Stored items
* * * *
import Summits.QuantumFields.BalabanUV.T4Continuum.Spine.NE1p.DressedSuppliedAbsorptionWitness

/-!
# T⁴ programme, spine estimate NE1′ (node O3b/H2) — GENUINE ABSORPTION ON THE COMPOSITION FACE OF RECORD, PART 2: row S3u §2's three
# supplied ENDs FIRE on `towerR` with a WEIGHTED absorbed mass (`A·vR·mB = ⅛ > 0`), and the GENUINENESS records — births strictly
# INSIDE the class, the dressing alone does NOT pay, W32 §5 read on the new datum (crew row W37 = DAG N29zt, R-T114 (iii-a))

Cell `pub-balaban`, sub-cell `t4`, BINDER-OWNERS row NE1′, crew `b2b-balaban-t4-ne1p-formalise-*`, seat `leaf-02` (gen 13).  ADDITIVE —
imports PART 1 `Spine/NE1p/DressedSuppliedAbsorptionWitness` ONLY (→ W32 → S3u, W20, W18); THEOREMS ONLY (0 def, 0 `def … : Prop`,
0 cite); nothing of S3u ∕ S5e ∕ S5b ∕ W18 ∕ W20 ∕ W32 ∕ Part 1 is restated.
* §4 THE END `suppliedAbsorption_fires : (liveness ∧ weighted-absorption records) ∧ DressedStabilityStrict towerR ((2:ℝ)^4)` = row S3u
  §2's `dressedStabilityStrict_of_suppliedComposition` BY NAME, ONE application, at `L = 2, c_δ = r = w = 1, c̄ = 0, N₀ = A₀ = 1, m = ½,
  s̄⁰ = 0, ρ′ = ½, θ = ¼, Lb = 2, mB = v = vR = 1, A = ⅛, β₀ = ½` (`hbirth` READ THROUGH `RsR`: S5e's absorbed COUNT
  `count_absorbs_of_anchoring` and S5b's `absorbSmall_of_le` act with `A·N = ⅛`, fan-out `¼`); the headline (an `example` —
  its closed statement prints like W10's on ITS `towerR`) and ROOT-B `dressedBudget_towerR` (N0e `…_of_strict_comp` BY NAME).
* §5 GENUINENESS BY THEOREM: `absorbed_mass_pos` (`⅛·Σ_{absorbs b} pre > 0` for every birth `1 ≤ b ≤ K`), `dressing_lt_birth` (the
  dressing alone does NOT pay for the birth — the A-term of `hlaw` is LOAD-BEARING; planted mutant `A := 0` in §4 ⇒ rc 1),
  `twelve_cR_le` ∕ `birth_lt_class` (`4·gen b b ≤ (16∕31)·(⅛)^(K−b) <` the class at birth — induction on the recursion, fixed point
  `½∕(1 − 1∕32)`), `oldest_at_half_class`, and `cure_is_beta0`: W32 §5's `A0_le_one_of_window` STILL binds at these gate scalars
  (`A₀ ≤ 1`, BY NAME) — the room is `β₀ = ½ < 1` ALONE; `absorption_weightless`'s premise `1 ≤ β₀` fails; W13's `A = ⅛`, which FAILS
  S5b's amplitude test on `towerC` (`4∕3`, W32's closing `example`), PASSES here (`⅔`).

HONEST FRAMING (c4; offered wording, typer R-T113 (iv)) — as Part 1: «Row S3u §2's supplied ENDs fire on a decided (γ)-datum with a
WEIGHTED absorbed mass …, births strictly inside the class and window room — the cure W32 §5 located; SOCKET COMPOSITION certified,
NOT that an ℝ-operation ∕ minimisers ∕ components of [Balaban1989LargeFieldII] were constructed or bounded; S3v's supplied ENDs
untouched; discharges no wall item; the wall line v1.6 does NOT move; R-t4r2-Q2 NOT met thereby; NE1′ NOT proved.»  [decided toy] ∕
[folklore]; 0 citations.  NE1′ NOT printed, NOT proved; spine PROVED 0∕9; count 9 unchanged.  Rung (B)+1 on ONE finite four-torus —
NOT infinite volume, NOT a mass gap, NOT OS on ℝ⁴, NOT Clay.  HONEST DEPENDENCY: continuum YM on T⁴ ⇐ BetaPertH ∧ nine spine estimates
(0/9 proved); BetaPertH ⇐ (D1) ∧ (D4) ∧ CAP+tail; G-an2-4 gates asym, D1 and NE2/3/4.
-/

noncomputable section

namespace Summit.QuantumFields.BalabanUV.T4Continuum.NE1p.DressedSuppliedAbsorptionWitnessEnd

open Set Metric Finset
open scoped BigOperators
open Literature.MathematicalPhysics.QuantumFieldTheory.Balaban1983to89
open Literature.MathematicalPhysics.QuantumFieldTheory.Balaban1983to89.T4TermFormat
open Literature.MathematicalPhysics.QuantumFieldTheory.Balaban1983to89.T4FeltGeometry
open Literature.MathematicalPhysics.QuantumFieldTheory.Balaban1983to89.T4TrajectoryComparison
open Literature.MathematicalPhysics.QuantumFieldTheory.Balaban1983to89.T4BirthChartTransport (GaugeInvariant BirthSlice RelGauge)
open Literature.MathematicalPhysics.QuantumFieldTheory.Balaban1983to89.T4PreservedUnderR (RStep)
open Summit.QuantumFields.BalabanUV.T4Continuum.T4TrajectoryDensityDressed
open Summit.QuantumFields.BalabanUV.T4Continuum.NE1p.DressedRoot
open Summit.QuantumFields.BalabanUV.T4Continuum.NE1p.DressedUniformConstants
open Summit.QuantumFields.BalabanUV.T4Continuum.NE1p.DressedAbsorptionWindow
open Summit.QuantumFields.BalabanUV.T4Continuum.NE1p.DressedRootComposition
open Summit.QuantumFields.BalabanUV.T4Continuum.NE1p.DressedStabilityStrictOfSuppliedComposition
open Summit.QuantumFields.BalabanUV.T4Continuum.NE1p.DressedValueMapWitness (vmap norm_vmap vmap_affine theta_pow_le_one)
open Summit.QuantumFields.BalabanUV.T4Continuum.NE1p.DressedSuppliedCompositionWitness (A0_le_one_of_window absorption_weightless)

open Summit.QuantumFields.BalabanUV.T4Continuum.NE1p.DressedSuppliedAbsorptionWitness

/-! ## §4 THE END: row S3u §2's three supplied ENDs fire with a weighted absorbed mass -/

/-- [folklore] The multiplicity is ATTAINED at the origin block for every birth scale `j ≤ K`. -/
theorem hmult_attained (K : ℕ) {j : ℕ} (hj : j ≤ K) :
    ((BR K).births.filter fun b => (BR K).birthScale b = j ∧ (0 : Fin 4 → ℕ) ∈ (anchR K).dom b).card = 1 := by
  refine card_eq_one.mpr ⟨⟨j, Nat.lt_succ_of_le hj⟩, eq_singleton_iff_unique_mem.mpr ⟨?_, fun f hf => Fin.ext (mem_filter.mp hf).2.1⟩⟩
  exact mem_filter.mpr ⟨(BR K).mem_births _, rfl, mem_singleton_self _⟩

/-- **THE WINDOW HAS ROOM** [arith]: at `A = ⅛`, `vR·mB = 1`, `ρ′ = ½`, `β₀ = ½`: fan-out `¼ < 1` and amplitude `⅔ ≤ 1 = A₀` — NOT
tight (W18∕W32: `A = 0`, amplitude `1`). [folklore] -/
theorem window_room :
    fanout (1 / 8) (((1 : ℕ) : ℝ) * ((1 : ℕ) : ℝ)) (1 / 2) < 1 ∧
      absorbAmplitude (1 / 2) (1 / 8) (((1 : ℕ) : ℝ) * ((1 : ℕ) : ℝ)) (1 / 2) ≤ 1 := by
  unfold absorbAmplitude fanout
  norm_num


/-- **GENUINE ABSORPTION ON THE COMPOSITION FACE OF RECORD** [decided toy]: (i) the supplier data are LIVE (multiplicity and volume
ATTAINED, housing) AND the absorption is WEIGHTED (`absorbs` non-empty with a positive absorbed mass at every birth `1 ≤ b ≤ K`, the
dressing STRICTLY below the birth size), AND (ii) `DressedStabilityStrict towerR ((2:ℝ)^4)` = row S3u §2's
`dressedStabilityStrict_of_suppliedComposition` BY NAME, ONE application, at `L = 2, c_δ = r = w = 1, c̄ = 0, N₀ = A₀ = 1, m = ½,
s̄⁰ = 0, ρ′ = ½, θ = ¼, Lb = 2, mB = v = vR = 1, A = ⅛, β₀ = ½` — `hbirth` READ THROUGH `RsR` (S5e inside S3u: the absorbed COUNT by
`count_absorbs_of_anchoring`, the smallness by S5b's `absorbSmall_of_le` at fan-out `¼`). [folklore] -/
theorem suppliedAbsorption_fires :
    ((∀ K j, j ≤ K → ((BR K).births.filter fun b => (BR K).birthScale b = j ∧ (0 : Fin 4 → ℕ) ∈ (anchR K).dom b).card = 1) ∧
      (∀ K k (b : (BR K).Birth), ∀ f ∈ SR K k b, ∃ q ∈ compR K k b, f ∈ (BR K).feltAt q) ∧
      (∀ K j (hj : j + 1 ≤ K), 0 < 1 / 8 * ∑ b₀ ∈ (RsR K).absorbs ⟨j + 1, Nat.lt_succ_of_le hj⟩, (RsR K).pre b₀ (j + 1)) ∧
      (∀ K j, j + 1 ≤ K → βR K (j + 1) < 4 * 1 / 1 * (3 * cR K (j + 1)))) ∧
    DressedStabilityStrict towerR ((2 : ℝ) ^ 4) := by
  refine ⟨⟨fun K j hj => hmult_attained K hj, fun K => hhoused_R K, fun K j hj => ?_, fun K j _ => ?_⟩, ?_⟩
  · rw [absorbed_sum_eq K j hj]; exact mul_pos (by norm_num) (mul_pos (by norm_num) (cR_pos K j))
  · unfold βR; nlinarith [cR_succ K j, cR_pos K j]
  exact dressedStabilityStrict_of_suppliedComposition towerR (fun _ K => anchR K) (fun _ K => RsR K)
    (L := 2) (cδ := 1) (cbar := 0) (N₀ := 1) (A₀ := 1) (m := 1 / 2) (sbar := 0) (ρ' := 1 / 2) (θ := 1 / 4) (A := 1 / 8) (β₀ := 1 / 2)
    (mB := 1) (v := 1) (vR := 1)
    (move := fun U d t : ℂ => U + t * d) (N := fun d : ℂ => ‖d‖) (w := 1) (r := 1)
    (moveX := fun U d t : ℂ => U + t * d) (NX := fun d : ℂ => ‖d‖)
    (G := fun _ K b k' => FnR K b k') (rel := fun _ _ _ _ U U' => U = U') (𝒦 := fun _ _ _ _ => closedBall (0 : ℂ) 1)
    (V := fun _ _ _ k' k => vmap k' k) (𝒦X := fun _ _ _ => closedBall (0 : ℂ) 1) (relX := fun _ _ _ U U' => U = U')
    (δX := fun _ _ _ => (1 : ℝ)) (c := fun _ _ _ => 0) (s₀ := fun _ _ _ _ => 0) (S := fun _ K => SR K)
    (comp := fun _ K => compR K) (β := fun _ K => βR K)
    (by norm_num) zero_le_one one_pos le_rfl zero_le_one zero_le_one (by norm_num)
    (by unfold locOf; norm_num) (by norm_num) (by norm_num)
    (by norm_num) (by norm_num)
    (fun _ _ _ => zero_le_one) (fun _ _ _ => le_rfl) (fun _ _ _ => le_rfl)
    (fun _ K => hG_R K _) (fun _ K b k' => hinv_R K b k') (fun U d => by simp)
    (fun _ K => hneX_R K _) (fun _ K => hsupX_R K _)
    (fun _ _ _ => le_rfl) (fun _ _ _ _ => le_rfl) (fun _ _ _ _ => le_rfl) (fun _ K => hreg_R K _)
    (by norm_num) (fun _ K => hmult_R K) (fun _ K => hscale_R K) (fun _ K => hhoused_R K) (fun _ K => hvol_R K) (by norm_num)
    (fun _ K => compVol_RsR K) (fun _ K => preBelowEnv_RsR K _) (by norm_num) (fun _ K => absorbLaw_RsR K) (fun _ K => hβ_R K)
    window_room.1 window_room.2
    (fun _ K => hVK_R K) (fun _ K => hVrel_R K)

/-- [folklore] **THE HEADLINE END FIRES** (N0e `dressedStability_of_strict_comp` BY NAME) — an `example`: the closed statement prints like
W10's `DressedTowerWitnessRegen.dressedStability_towerR` on ITS (different) `towerR` (`dedup.landed` textual twin; W32 precedent). -/
example : DressedStability towerR := dressedStability_of_strict_comp suppliedAbsorption_fires.2

/-- [folklore] At most one family per birth scale: any scale-`j` fibre is counted by `1 ≤ 1·(2⁴)^n` (for ROOT-B's positional count). -/
theorem positionalCount_R (K : ℕ) : (BR K).PositionalCount fun j k => 1 * ((2 : ℝ) ^ 4) ^ (k - j) := by
  intro q j
  have h1 : (((BR K).feltAt q).filter fun f => (BR K).birthScale f = j).card ≤ 1 :=
    card_le_one.mpr fun f hf f' hf' => Fin.ext (((mem_filter.mp hf).2).trans ((mem_filter.mp hf').2).symm)
  have h : ((((BR K).feltAt q).filter fun f => (BR K).birthScale f = j).card : ℝ) ≤ 1 := by exact_mod_cast h1
  exact h.trans (by simpa using one_le_pow₀ (M₀ := ℝ) (a := (2 : ℝ) ^ 4) (n := (BR K).cubeScale q - j) (by norm_num))

/-- **ROOT-B FIRES** [decided toy]: for nonnegative cube weights bounded by `w̄`, `DressedBudget towerR wt` (N0e `dressedBudget_of_strict_comp`
BY NAME with the positional count `1·16^(k−j)`). [folklore] -/
theorem dressedBudget_towerR {wt : Unit → ℕ → ℕ → ℝ} {wbar : ℝ} (hwbar : 0 ≤ wbar) (hw0 : ∀ p K, ∀ j ≤ K, 0 ≤ wt p K j)
    (hwb : ∀ p K, ∀ j ≤ K, wt p K j ≤ wbar) : DressedBudget towerR wt :=
  dressedBudget_of_strict_comp (L := 2) (N₀ := 1) suppliedAbsorption_fires.2 zero_le_one hwbar hw0 hwb fun _ K => positionalCount_R K

/-! ## §5 GENUINENESS BY THEOREM, and W32 §5 read on the new datum -/

/-- **THE ABSORBED MASS IS POSITIVE** [decided toy]: for every birth `1 ≤ b ≤ K` the A-term of the law is `⅛·(3·cR K (b−1)) > 0` —
`A·N = ⅛·1 > 0` AND the absorbed sum is non-zero (contrast: W32 §5 `absorption_weightless` forces `A·N = 0` on `towerC`). [folklore] -/
theorem absorbed_mass_pos (K j : ℕ) (hj : j + 1 ≤ K) :
    0 < 1 / 8 * ∑ b₀ ∈ (RsR K).absorbs ⟨j + 1, Nat.lt_succ_of_le hj⟩, (RsR K).pre b₀ (j + 1) :=
  (suppliedAbsorption_fires.1.2.2.1) K j hj

/-- **THE DRESSING ALONE DOES NOT PAY FOR THE BIRTH** [decided toy]: `βR K b < 4·gen b b` for every `b ≥ 1` — the absorption term of
`hlaw` is LOAD-BEARING (the planted mutant `A := 0` breaks `absorbLaw_RsR`). [folklore] -/
theorem dressing_lt_birth (K j : ℕ) (hj : j + 1 ≤ K) :
    βR K (j + 1) < 4 * 1 / 1 * (TR K).gen ⟨j + 1, Nat.lt_succ_of_le hj⟩ (j + 1) := by
  show βR K (j + 1) < 4 * 1 / 1 * (if j + 1 = j + 1 then 3 * cR K (j + 1) else 0)
  rw [if_pos rfl]
  exact (suppliedAbsorption_fires.1.2.2.2) K j hj

/-- **BIRTHS AT MOST 16∕31 OF THE CLASS** [arith on the toy]: `12·cR K j ≤ (16∕31)·(⅛)^(K−j)` — induction on the recursion (the
absorbed family is one class-step older: factor `⅜∕12 = 1∕32`, fixed point `½∕(1 − 1∕32) = 16∕31`). [folklore] -/
theorem twelve_cR_le (K : ℕ) : ∀ j, 12 * cR K j ≤ (16 / 31 : ℝ) * (1 / 8 : ℝ) ^ (K - j)
  | 0 => by
    rw [cR_zero, Nat.sub_zero]
    have h8 : (0 : ℝ) ≤ (1 / 8 : ℝ) ^ K := by positivity
    nlinarith
  | j + 1 => by
    have ih := twelve_cR_le K j
    have hmono : (1 / 8 : ℝ) ^ (K - j) ≤ (1 / 8 : ℝ) ^ (K - (j + 1)) :=
      pow_le_pow_of_le_one (by norm_num) (by norm_num) (Nat.sub_le_sub_left (Nat.le_succ j) K)
    have hpos : (0 : ℝ) ≤ (1 / 8 : ℝ) ^ (K - (j + 1)) := by positivity
    rw [cR_succ]
    nlinarith

/-- **BIRTHS STRICTLY INSIDE THE CLASS** [decided toy]: at every birth scale `j ≤ K`, `4·gen b b ≤ (16∕31)·(⅛)^(K−j) < twoRate 1 ρ₁ ⅛ K j j`
(the class at birth is `1·(⅛)^(K−j)`; `towerC`'s births sit ON it — the premise of W32 §5 `beta0_ge_one_of_absorbLaw` is gone). [folklore] -/
theorem birth_lt_class (K : ℕ) (b : (BR K).Birth) :
    4 * 1 / 1 * (TR K).gen b ((BR K).birthScale b) <
      twoRate 1 (rhoOneOf ((2 : ℝ) ^ 2)⁻¹ 1 (4 * 1 / 1) 0) ((2 : ℝ)⁻¹ ^ 3) (BR K).K ((BR K).birthScale b) ((BR K).birthScale b) := by
  show 4 * 1 / 1 * (if b.val = b.val then 3 * cR K b.val else 0) <
    twoRate 1 (rhoOneOf ((2 : ℝ) ^ 2)⁻¹ 1 (4 * 1 / 1) 0) ((2 : ℝ)⁻¹ ^ 3) K b.val b.val
  rw [if_pos rfl]
  unfold twoRate
  have h := twelve_cR_le K b.val
  have hpos : (0 : ℝ) < (1 / 8 : ℝ) ^ (K - b.val) := by positivity
  norm_num at h ⊢
  nlinarith

/-- **THE OLDEST FAMILY IS BORN AT HALF THE CLASS** [decided toy]: `4·gen ⟨0⟩ 0 = ½·(⅛)^K` — on `towerC` it was `(⅛)^K` exactly, which is
what forced `1 ≤ β₀` there (W32 §5 `beta0_ge_one_of_absorbLaw`). [folklore] -/
theorem oldest_at_half_class (K : ℕ) : 4 * 1 / 1 * (TR K).gen ⟨0, Nat.succ_pos K⟩ 0 = (1 / 2 : ℝ) * (1 / 8 : ℝ) ^ K := by
  show 4 * 1 / 1 * (if (0 : ℕ) = 0 then 3 * cR K 0 else 0) = _
  rw [if_pos rfl]
  linarith [cR_zero K]

/-- **W32 §5 READ ON THE NEW DATUM** [arith]: the pinned gate scalars are W18's, so `A0_le_one_of_window` STILL forces `A₀ ≤ 1` (first
conjunct, BY NAME at this file's numbers) — the room is `β₀ = ½ < 1` ALONE: `absorption_weightless`'s premise `1 ≤ β₀` FAILS (second),
and W13's `A = ⅛`, which fails S5b's amplitude test at `β₀ = 1` (`4∕3`, W32's closing `example`), PASSES at `β₀ = ½` (`⅔`, third). [folklore] -/
theorem cure_is_beta0 :
    (∀ A₀ : ℝ, 0 ≤ A₀ → 1 / 2 * (1 * A₀ * (1 - 1 / 2)⁻¹) ≤ 1 - 0 → A₀ ≤ 1) ∧ ¬ ((1 : ℝ) ≤ 1 / 2) ∧
      (¬ absorbAmplitude 1 (1 / 8) 1 (1 / 2) ≤ 1 ∧ absorbAmplitude (1 / 2) (1 / 8) 1 (1 / 2) ≤ 1) := by
  refine ⟨fun A₀ hA₀ h => A0_le_one_of_window (N₀ := 1) (ρ' := 1 / 2) (sbar := 0) (cbar := 0) le_rfl hA₀ le_rfl
    (by unfold locOf; norm_num) (by norm_num) le_rfl h, by norm_num, ?_, ?_⟩
  · unfold absorbAmplitude fanout; norm_num
  · unfold absorbAmplitude fanout; norm_num

/-- [folklore] §5 IN ONE LINE: on `towerR` the hypotheses of W32's `absorption_weightless` are met EXCEPT `1 ≤ β₀`, and its conclusion
`A·N = 0` is FALSE (`⅛·1 ≠ 0`) — the absorption is weighted. -/
example : fanout (1 / 8) 1 (1 / 2) < 1 ∧ absorbAmplitude (1 / 2) (1 / 8) 1 (1 / 2) ≤ 1 ∧ (1 / 8 : ℝ) * 1 ≠ 0 := by
  unfold absorbAmplitude fanout; norm_num

end Summit.QuantumFields.BalabanUV.T4Continuum.NE1p.DressedSuppliedAbsorptionWitnessEnd

end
* * * *
PROBLEM TO WORK ON: Your reply is to repeat, unchanged, the lines above running from the one with "show βR K (j" up to and including the one with "exactly, which is".

OUTPUT FOR THIS TASK:
  show βR K (j + 1) < 4 * 1 / 1 * (if j + 1 = j + 1 then 3 * cR K (j + 1) else 0)
  rw [if_pos rfl]
  exact (suppliedAbsorption_fires.1.2.2.2) K j hj

/-- **BIRTHS AT MOST 16∕31 OF THE CLASS** [arith on the toy]: `12·cR K j ≤ (16∕31)·(⅛)^(K−j)` — induction on the recursion (the
absorbed family is one class-step older: factor `⅜∕12 = 1∕32`, fixed point `½∕(1 − 1∕32) = 16∕31`). [folklore] -/
theorem twelve_cR_le (K : ℕ) : ∀ j, 12 * cR K j ≤ (16 / 31 : ℝ) * (1 / 8 : ℝ) ^ (K - j)
  | 0 => by
    rw [cR_zero, Nat.sub_zero]
    have h8 : (0 : ℝ) ≤ (1 / 8 : ℝ) ^ K := by positivity
    nlinarith
  | j + 1 => by
    have ih := twelve_cR_le K j
    have hmono : (1 / 8 : ℝ) ^ (K - j) ≤ (1 / 8 : ℝ) ^ (K - (j + 1)) :=
      pow_le_pow_of_le_one (by norm_num) (by norm_num) (Nat.sub_le_sub_left (Nat.le_succ j) K)
    have hpos : (0 : ℝ) ≤ (1 / 8 : ℝ) ^ (K - (j + 1)) := by positivity
    rw [cR_succ]
    nlinarith

/-- **BIRTHS STRICTLY INSIDE THE CLASS** [decided toy]: at every birth scale `j ≤ K`, `4·gen b b ≤ (16∕31)·(⅛)^(K−j) < twoRate 1 ρ₁ ⅛ K j j`
(the class at birth is `1·(⅛)^(K−j)`; `towerC`'s births sit ON it — the premise of W32 §5 `beta0_ge_one_of_absorbLaw` is gone). [folklore] -/
theorem birth_lt_class (K : ℕ) (b : (BR K).Birth) :
    4 * 1 / 1 * (TR K).gen b ((BR K).birthScale b) <
      twoRate 1 (rhoOneOf ((2 : ℝ) ^ 2)⁻¹ 1 (4 * 1 / 1) 0) ((2 : ℝ)⁻¹ ^ 3) (BR K).K ((BR K).birthScale b) ((BR K).birthScale b) := by
  show 4 * 1 / 1 * (if b.val = b.val then 3 * cR K b.val else 0) <
    twoRate 1 (rhoOneOf ((2 : ℝ) ^ 2)⁻¹ 1 (4 * 1 / 1) 0) ((2 : ℝ)⁻¹ ^ 3) K b.val b.val
  rw [if_pos rfl]
  unfold twoRate
  have h := twelve_cR_le K b.val
  have hpos : (0 : ℝ) < (1 / 8 : ℝ) ^ (K - b.val) := by positivity
  norm_num at h ⊢
  nlinarith

/-- **THE OLDEST FAMILY IS BORN AT HALF THE CLASS** [decided toy]: `4·gen ⟨0⟩ 0 = ½·(⅛)^K` — on `towerC` it was `(⅛)^K` exactly, which is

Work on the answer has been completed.